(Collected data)

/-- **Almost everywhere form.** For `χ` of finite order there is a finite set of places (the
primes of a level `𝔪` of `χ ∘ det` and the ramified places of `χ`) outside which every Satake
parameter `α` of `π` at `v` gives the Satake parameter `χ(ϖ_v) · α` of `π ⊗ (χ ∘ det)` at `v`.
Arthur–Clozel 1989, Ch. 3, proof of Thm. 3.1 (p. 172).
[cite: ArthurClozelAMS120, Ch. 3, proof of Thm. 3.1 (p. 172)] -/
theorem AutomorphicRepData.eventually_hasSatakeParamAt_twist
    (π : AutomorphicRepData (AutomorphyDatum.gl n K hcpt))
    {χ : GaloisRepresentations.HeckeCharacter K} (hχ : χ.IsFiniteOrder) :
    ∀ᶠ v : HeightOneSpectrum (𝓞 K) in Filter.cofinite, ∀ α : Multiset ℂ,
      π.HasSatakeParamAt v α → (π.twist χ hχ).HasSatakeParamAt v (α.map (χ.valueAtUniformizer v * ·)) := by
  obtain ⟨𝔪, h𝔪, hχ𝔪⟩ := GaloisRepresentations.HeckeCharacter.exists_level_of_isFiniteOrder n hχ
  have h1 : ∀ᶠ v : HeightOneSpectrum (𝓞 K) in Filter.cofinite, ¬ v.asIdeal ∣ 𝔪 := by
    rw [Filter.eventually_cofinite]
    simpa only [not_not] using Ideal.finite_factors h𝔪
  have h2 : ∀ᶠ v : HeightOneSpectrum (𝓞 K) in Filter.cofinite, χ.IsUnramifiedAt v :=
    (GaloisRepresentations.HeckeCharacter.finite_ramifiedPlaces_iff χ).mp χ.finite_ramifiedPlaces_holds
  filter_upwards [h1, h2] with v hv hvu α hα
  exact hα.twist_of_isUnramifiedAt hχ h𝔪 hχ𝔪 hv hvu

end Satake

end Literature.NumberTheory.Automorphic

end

---

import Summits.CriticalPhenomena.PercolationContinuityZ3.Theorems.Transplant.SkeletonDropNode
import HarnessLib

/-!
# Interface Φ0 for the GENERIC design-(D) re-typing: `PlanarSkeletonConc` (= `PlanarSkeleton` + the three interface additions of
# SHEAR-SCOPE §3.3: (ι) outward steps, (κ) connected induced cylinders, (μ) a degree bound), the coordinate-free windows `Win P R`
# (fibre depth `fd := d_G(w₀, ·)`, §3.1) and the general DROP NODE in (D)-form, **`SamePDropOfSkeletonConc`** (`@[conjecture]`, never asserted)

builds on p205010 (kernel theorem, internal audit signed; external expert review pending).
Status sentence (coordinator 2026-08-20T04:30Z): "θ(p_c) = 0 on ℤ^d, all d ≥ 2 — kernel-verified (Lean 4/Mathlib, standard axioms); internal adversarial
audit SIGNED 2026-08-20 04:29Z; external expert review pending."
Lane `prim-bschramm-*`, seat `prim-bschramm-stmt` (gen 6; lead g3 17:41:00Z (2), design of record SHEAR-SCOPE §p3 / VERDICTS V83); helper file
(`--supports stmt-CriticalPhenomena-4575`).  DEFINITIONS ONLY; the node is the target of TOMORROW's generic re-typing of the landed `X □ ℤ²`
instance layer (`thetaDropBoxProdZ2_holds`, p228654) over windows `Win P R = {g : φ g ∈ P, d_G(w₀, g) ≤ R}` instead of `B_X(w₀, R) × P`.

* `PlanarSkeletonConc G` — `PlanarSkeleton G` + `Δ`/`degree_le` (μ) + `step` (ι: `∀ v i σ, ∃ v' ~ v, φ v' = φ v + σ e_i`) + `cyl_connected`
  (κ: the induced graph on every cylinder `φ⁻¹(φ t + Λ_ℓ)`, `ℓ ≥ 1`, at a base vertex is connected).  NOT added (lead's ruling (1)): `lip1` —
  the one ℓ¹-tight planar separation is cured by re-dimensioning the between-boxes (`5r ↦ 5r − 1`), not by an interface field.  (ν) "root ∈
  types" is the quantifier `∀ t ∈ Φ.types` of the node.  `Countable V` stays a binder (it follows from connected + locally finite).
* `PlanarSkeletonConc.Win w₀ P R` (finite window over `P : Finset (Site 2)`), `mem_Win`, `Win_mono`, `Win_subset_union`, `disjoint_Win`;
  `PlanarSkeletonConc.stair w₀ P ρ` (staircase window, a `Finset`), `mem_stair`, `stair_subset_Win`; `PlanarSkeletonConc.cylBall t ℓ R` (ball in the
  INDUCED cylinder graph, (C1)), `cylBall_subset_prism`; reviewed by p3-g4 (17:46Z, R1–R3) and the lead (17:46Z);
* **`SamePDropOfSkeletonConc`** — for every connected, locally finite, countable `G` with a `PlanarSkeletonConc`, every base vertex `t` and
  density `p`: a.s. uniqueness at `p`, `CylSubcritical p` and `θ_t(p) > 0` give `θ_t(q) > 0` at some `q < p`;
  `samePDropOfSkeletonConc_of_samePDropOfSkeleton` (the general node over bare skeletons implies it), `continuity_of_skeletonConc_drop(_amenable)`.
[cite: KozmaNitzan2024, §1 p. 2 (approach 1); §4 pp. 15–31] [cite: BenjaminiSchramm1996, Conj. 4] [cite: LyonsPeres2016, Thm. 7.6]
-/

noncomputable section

Problem description:
In the records above, find the line with "connected + locally finite)."; write out exactly that line and each one after it, stopping after the line with "every connected, locally".

Answer to this exercise:
  types" is the quantifier `∀ t ∈ Φ.types` of the node.  `Countable V` stays a binder (it follows from connected + locally finite).
* `PlanarSkeletonConc.Win w₀ P R` (finite window over `P : Finset (Site 2)`), `mem_Win`, `Win_mono`, `Win_subset_union`, `disjoint_Win`;
  `PlanarSkeletonConc.stair w₀ P ρ` (staircase window, a `Finset`), `mem_stair`, `stair_subset_Win`; `PlanarSkeletonConc.cylBall t ℓ R` (ball in the
  INDUCED cylinder graph, (C1)), `cylBall_subset_prism`; reviewed by p3-g4 (17:46Z, R1–R3) and the lead (17:46Z);
* **`SamePDropOfSkeletonConc`** — for every connected, locally finite, countable `G` with a `PlanarSkeletonConc`, every base vertex `t` and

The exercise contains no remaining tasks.